Collected data entries:
_____

import Summits.ValiantsHypothesis.ValiantsHypothesis.Theorems.LacunarySymmetroidMatrixDescartesDoorA26WallBubblingEventualSigns

/-!
# `DoorA26` / line `wall_bubbling` — INSERTING THREE MOVING ABSCISSAE at an even-order zero (frame lemma for the order-4 opening)

HONEST FRAMING.  Object-search cell `pub-symmetroid`, crux `Theses.LacunarySymmetroid.DoorA26` (stmt-ValiantsHypothesis-19979; OPEN, typed,
never asserted).  W2 seat val-sym-door-p1 g19, file #71; def-free helper for obligation (R) of `Cruxes/DoorA26/Lines/wall_bubbling.lean`.
The order-4 opening (memo `DOOR-A26-P1G19-NO-BALANCE.md` §7g) produces four simple zeros `t⋆ ± η^{1/2}ρ₁, t⋆ ± η^{1/2}ρ₂` out of a quadruple
zero; the sign frame then consists of 18 OUTER abscissae (fixed; `t⋆` in the gap after position `j⋆`) and three INNER ones `t⋆ − ε(η), t⋆, t⋆ + ε(η)`
with `ε(η) → 0⁺`.  This file does the index bookkeeping once: from eventual signs at the 18 + 3 abscissae (outer signs `κ` alternating except
across the gap `j⋆`, where they agree; inner signs `−κ_{j⋆}, κ_{j⋆}, −κ_{j⋆}`) to `δ ∈ TwentyLocus` via #69 `mem_twentyLocus_of_eventually_alternating`.
Imports #69 `…EventualSigns`.

WHAT IS HERE.  ★ `mem_twentyLocus_of_insert_three`.  Nothing here bears on `DoorA26`, `DoorA34`, (W)/(M)/(R), `MatrixDescartes` (18050) or
`VP ≠ VNP`; registers unchanged.

[folklore] bookkeeping.  [this work] the packaging.
-/

set_option linter.dupNamespace false

namespace Summit.ValiantsHypothesis.ValiantsHypothesis.Theorems.LacunarySymmetroidMatrixDescartes.WallBubbling

open Finset Filter Topology
open Bubbling (TwentyLocus)

/-- ★ **Three inner abscissae.**  Letters `Sη η` (symmetric), 18 outer abscissae `τ` (strictly increasing) with `τ_{j⋆} < t⋆ < τ_{j⋆+1}`, a width
`ε(η) → 0` positive for small `η`; outer target signs `κ` alternating except across `j⋆` (where `κ_{j⋆} κ_{j⋆+1} > 0`); eventual signs: `κ_j` at
`τ_j`, and `−κ_{j⋆}, κ_{j⋆}, −κ_{j⋆}` at `t⋆ − ε(η), t⋆, t⋆ + ε(η)`.  Then `δ ∈ TwentyLocus`. [this work] -/
theorem mem_twentyLocus_of_insert_three (δ : Fin 6 → ℝ) (Sη : ℝ → Fin 6 → Matrix (Fin 2) (Fin 2) ℝ)
    (hS : ∀ η l, (Sη η l).IsSymm) (τ : Fin 18 → ℝ) (hτ : StrictMono τ) (jstar : Fin 17) (tstar : ℝ)
    (ht1 : τ jstar.castSucc < tstar) (ht2 : tstar < τ jstar.succ)
    (ε : ℝ → ℝ) (hε : Tendsto ε (𝓝[>] 0) (𝓝 0)) (hεpos : ∀ᶠ η in 𝓝[>] (0 : ℝ), 0 < ε η)
    (κ : Fin 18 → ℝ) (halt : ∀ j : Fin 17, j ≠ jstar → κ j.castSucc * κ j.succ < 0)
    (hsame : 0 < κ jstar.castSucc * κ jstar.succ)
    (houter : ∀ j, ∀ᶠ η in 𝓝[>] (0 : ℝ), 0 < κ j * (∑ l, Real.exp (δ l * τ j) • Sη η l).det)
    (hinL : ∀ᶠ η in 𝓝[>] (0 : ℝ), 0 < -κ jstar.castSucc * (∑ l, Real.exp (δ l * (tstar - ε η)) • Sη η l).det)
    (hin0 : ∀ᶠ η in 𝓝[>] (0 : ℝ), 0 < κ jstar.castSucc * (∑ l, Real.exp (δ l * tstar) • Sη η l).det)
    (hinR : ∀ᶠ η in 𝓝[>] (0 : ℝ), 0 < -κ jstar.castSucc * (∑ l, Real.exp (δ l * (tstar + ε η)) • Sη η l).det) :
    δ ∈ TwentyLocus := by
  classical
  -- extend `τ`, `κ` to `ℕ`
  let τN : ℕ → ℝ := fun n => if h : n < 18 then τ ⟨n, h⟩ else 0
  let κN : ℕ → ℝ := fun n => if h : n < 18 then κ ⟨n, h⟩ else 0
  have hτN : ∀ n (h : n < 18), τN n = τ ⟨n, h⟩ := fun n h => by simp [τN, h]
  have hκN : ∀ n (h : n < 18), κN n = κ ⟨n, h⟩ := fun n h => by simp [κN, h]
  set J : ℕ := (jstar : ℕ) with hJ
  have hJ17 : J < 17 := jstar.2
  -- the 21 abscissae and signs
  let τ' : ℝ → Fin 21 → ℝ := fun η i =>
    if (i : ℕ) ≤ J then τN i else if (i : ℕ) = J + 1 then tstar - ε η else if (i : ℕ) = J + 2 then tstar
    else if (i : ℕ) = J + 3 then tstar + ε η else τN (i - 3)
  let κ' : Fin 21 → ℝ := fun i =>
    if (i : ℕ) ≤ J then κN i else if (i : ℕ) = J + 1 then -κN J else if (i : ℕ) = J + 2 then κN J
    else if (i : ℕ) = J + 3 then -κN J else κN (i - 3)
  -- evaluation lemmas
  have τA : ∀ η (i : Fin 21), (i : ℕ) ≤ J → τ' η i = τN i := fun η i hi => by simp [τ', hi]
  have τB1 : ∀ η (i : Fin 21), (i : ℕ) = J + 1 → τ' η i = tstar - ε η := fun η i hi => by
    simp [τ', hi]
  have τB2 : ∀ η (i : Fin 21), (i : ℕ) = J + 2 → τ' η i = tstar := fun η i hi => by
    simp [τ', hi]
  have τB3 : ∀ η (i : Fin 21), (i : ℕ) = J + 3 → τ' η i = tstar + ε η := fun η i hi => by
    simp [τ', hi]
  have τC : ∀ η (i : Fin 21), J + 4 ≤ (i : ℕ) → τ' η i = τN (i - 3) := fun η i hi => by
    have h1 : ¬ (i : ℕ) ≤ J := by omega
    have h2 : (i : ℕ) ≠ J + 1 := by omega
    have h3 : (i : ℕ) ≠ J + 2 := by omega
    have h4 : (i : ℕ) ≠ J + 3 := by omega
    simp [τ', h1, h2, h3, h4]
  have κA : ∀ (i : Fin 21), (i : ℕ) ≤ J → κ' i = κN i := fun i hi => by simp [κ', hi]
  have κB1 : ∀ (i : Fin 21), (i : ℕ) = J + 1 → κ' i = -κN J := fun i hi => by simp [κ', hi]
  have κB2 : ∀ (i : Fin 21), (i : ℕ) = J + 2 → κ' i = κN J := fun i hi => by simp [κ', hi]
  have κB3 : ∀ (i : Fin 21), (i : ℕ) = J + 3 → κ' i = -κN J := fun i hi => by simp [κ', hi]
  have κC : ∀ (i : Fin 21), J + 4 ≤ (i : ℕ) → κ' i = κN (i - 3) := fun i hi => by
    have h1 : ¬ (i : ℕ) ≤ J := by omega
    have h2 : (i : ℕ) ≠ J + 1 := by omega
    have h3 : (i : ℕ) ≠ J + 2 := by omega
    have h4 : (i : ℕ) ≠ J + 3 := by omega
    simp [κ', h1, h2, h3, h4]
  -- facts about `τN`, `κN`
  have τN_lt : ∀ n, n + 1 < 18 → τN n < τN (n + 1) := fun n hn => by
    rw [hτN n (by omega), hτN (n + 1) hn]
    exact hτ (Fin.mk_lt_mk.2 (Nat.lt_succ_self n))
  have κN_alt : ∀ n, n + 1 < 18 → n ≠ J → κN n * κN (n + 1) < 0 := fun n hn hnJ => by
    rw [hκN n (by omega), hκN (n + 1) hn]
    have := halt ⟨n, by omega⟩ (fun h => hnJ (by rw [hJ, ← h]))
    simpa [Fin.castSucc_mk, Fin.succ_mk] using this
  have κN_J : κN J = κ jstar.castSucc := by rw [hκN J (by omega)]; rfl
  have κN_J1 : κN (J + 1) = κ jstar.succ := by rw [hκN (J + 1) (by omega)]; rfl
  have τN_J : τN J = τ jstar.castSucc := by rw [hτN J (by omega)]; rfl
  have τN_J1 : τN (J + 1) = τ jstar.succ := by rw [hτN (J + 1) (by omega)]; rfl
  have hκJ0 : κN J ≠ 0 := by
    intro h; rw [κN_J] at h; rw [h, zero_mul] at hsame; exact lt_irrefl _ hsame
  -- eventual strict monotonicity
  have hgap : ∀ᶠ η in 𝓝[>] (0 : ℝ), ε η < min (tstar - τ jstar.castSucc) (τ jstar.succ - tstar) :=
    hε.eventually (eventually_lt_nhds (lt_min (by linarith) (by linarith)))
  have hmono : ∀ᶠ η in 𝓝[>] (0 : ℝ), StrictMono (τ' η) := by
    filter_upwards [hgap, hεpos] with η hg hp
    have hgL : ε η < tstar - τ jstar.castSucc := lt_of_lt_of_le hg (min_le_left _ _)
    have hgR : ε η < τ jstar.succ - tstar := lt_of_lt_of_le hg (min_le_right _ _)
    refine Fin.strictMono_iff_lt_succ.2 fun i => ?_
    have hi := i.2
    have hcs : ((i.castSucc : Fin 21) : ℕ) = (i : ℕ) := rfl
    have hsc : ((i.succ : Fin 21) : ℕ) = (i : ℕ) + 1 := by simp
    rcases Nat.lt_or_ge ((i : ℕ) + 1) (J + 1) with h | h
    · -- both outer, left block
      rw [τA η _ (by rw [hcs]; omega), τA η _ (by rw [hsc]; omega), hcs, hsc]
      exact τN_lt _ (by omega)
    · rcases Nat.lt_or_ge (i : ℕ) (J + 4) with h' | h'
      · -- the five positions around the inner block
        have hcases : (i : ℕ) = J ∨ (i : ℕ) = J + 1 ∨ (i : ℕ) = J + 2 ∨ (i : ℕ) = J + 3 := by omega
        rcases hcases with e | e | e | e
        · rw [τA η _ (by rw [hcs]; omega), τB1 η _ (by rw [hsc]; omega), hcs, e, τN_J]; linarith
        · rw [τB1 η _ (by rw [hcs]; omega), τB2 η _ (by rw [hsc]; omega)]; linarith
        · rw [τB2 η _ (by rw [hcs]; omega), τB3 η _ (by rw [hsc]; omega)]; linarith
        · rw [τB3 η _ (by rw [hcs]; omega), τC η _ (by rw [hsc]; omega), hsc, e]
          rw [show J + 3 + 1 - 3 = J + 1 by omega, τN_J1]; linarith
      · rw [τC η _ (by rw [hcs]; omega), τC η _ (by rw [hsc]; omega), hcs, hsc]
        rw [show (i : ℕ) + 1 - 3 = ((i : ℕ) - 3) + 1 by omega]
        exact τN_lt _ (by omega)
  -- alternation of `κ'`
  have halt' : ∀ i : Fin 20, κ' i.castSucc * κ' i.succ < 0 := by
    intro i
    have hi := i.2
    have hcs : ((i.castSucc : Fin 21) : ℕ) = (i : ℕ) := rfl
    have hsc : ((i.succ : Fin 21) : ℕ) = (i : ℕ) + 1 := by simp
    have hsq : 0 < κN J * κN J := mul_self_pos.2 hκJ0
    rcases Nat.lt_or_ge ((i : ℕ) + 1) (J + 1) with h | h
    · rw [κA _ (by rw [hcs]; omega), κA _ (by rw [hsc]; omega), hcs, hsc]
      exact κN_alt _ (by omega) (by omega)
    · rcases Nat.lt_or_ge (i : ℕ) (J + 4) with h' | h'
      · have hcases : (i : ℕ) = J ∨ (i : ℕ) = J + 1 ∨ (i : ℕ) = J + 2 ∨ (i : ℕ) = J + 3 := by omega
        rcases hcases with e | e | e | e
        · rw [κA _ (by rw [hcs]; omega), κB1 _ (by rw [hsc]; omega), hcs, e]; linarith
        · rw [κB1 _ (by rw [hcs]; omega), κB2 _ (by rw [hsc]; omega)]; linarith
        · rw [κB2 _ (by rw [hcs]; omega), κB3 _ (by rw [hsc]; omega)]; linarith
        · rw [κB3 _ (by rw [hcs]; omega), κC _ (by rw [hsc]; omega), hsc, e]
          rw [show J + 3 + 1 - 3 = J + 1 by omega, κN_J, κN_J1]; linarith
      · rw [κC _ (by rw [hcs]; omega), κC _ (by rw [hsc]; omega), hcs, hsc]
        rw [show (i : ℕ) + 1 - 3 = ((i : ℕ) - 3) + 1 by omega]
        exact κN_alt _ (by omega) (by omega)
  -- eventual signs at the 21 abscissae
  have hsign' : ∀ i : Fin 21, ∀ᶠ η in 𝓝[>] (0 : ℝ), 0 < κ' i * (∑ l, Real.exp (δ l * τ' η i) • Sη η l).det := by
    intro i
    rcases Nat.lt_or_ge (i : ℕ) (J + 1) with h | h
    · have hi18 : (i : ℕ) < 18 := by omega
      refine (houter ⟨i, hi18⟩).mono fun η hη => ?_
      rw [τA η i (by omega), κA i (by omega), hτN _ hi18, hκN _ hi18]; exact hη
    · rcases Nat.lt_or_ge (i : ℕ) (J + 4) with h' | h'
      · have hcases : (i : ℕ) = J + 1 ∨ (i : ℕ) = J + 2 ∨ (i : ℕ) = J + 3 := by omega
        rcases hcases with e | e | e
        · refine hinL.mono fun η hη => ?_
          rw [τB1 η i e, κB1 i e, κN_J]; exact hη
        · refine hin0.mono fun η hη => ?_
          rw [τB2 η i e, κB2 i e, κN_J]; exact hη
        · refine hinR.mono fun η hη => ?_
          rw [τB3 η i e, κB3 i e, κN_J]; exact hη
      · have hi18 : (i : ℕ) - 3 < 18 := by omega
        refine (houter ⟨(i : ℕ) - 3, hi18⟩).mono fun η hη => ?_
        rw [τC η i h', κC i h', hτN _ hi18, hκN _ hi18]; exact hη
  exact mem_twentyLocus_of_eventually_alternating δ Sη hS τ' hmono κ' halt' hsign'

end Summit.ValiantsHypothesis.ValiantsHypothesis.Theorems.LacunarySymmetroidMatrixDescartes.WallBubbling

_____

**WORK ITEM:**
Repeat the entries above verbatim, but only from the line that has "rw [hκN n (by omega), hκN (n + 1) hn]" down to the line that has "have κN_J1 : κN", inclusive.

**TASK RESULT:**
    rw [hκN n (by omega), hκN (n + 1) hn]
    have := halt ⟨n, by omega⟩ (fun h => hnJ (by rw [hJ, ← h]))
    simpa [Fin.castSucc_mk, Fin.succ_mk] using this
  have κN_J : κN J = κ jstar.castSucc := by rw [hκN J (by omega)]; rfl
  have κN_J1 : κN (J + 1) = κ jstar.succ := by rw [hκN (J + 1) (by omega)]; rfl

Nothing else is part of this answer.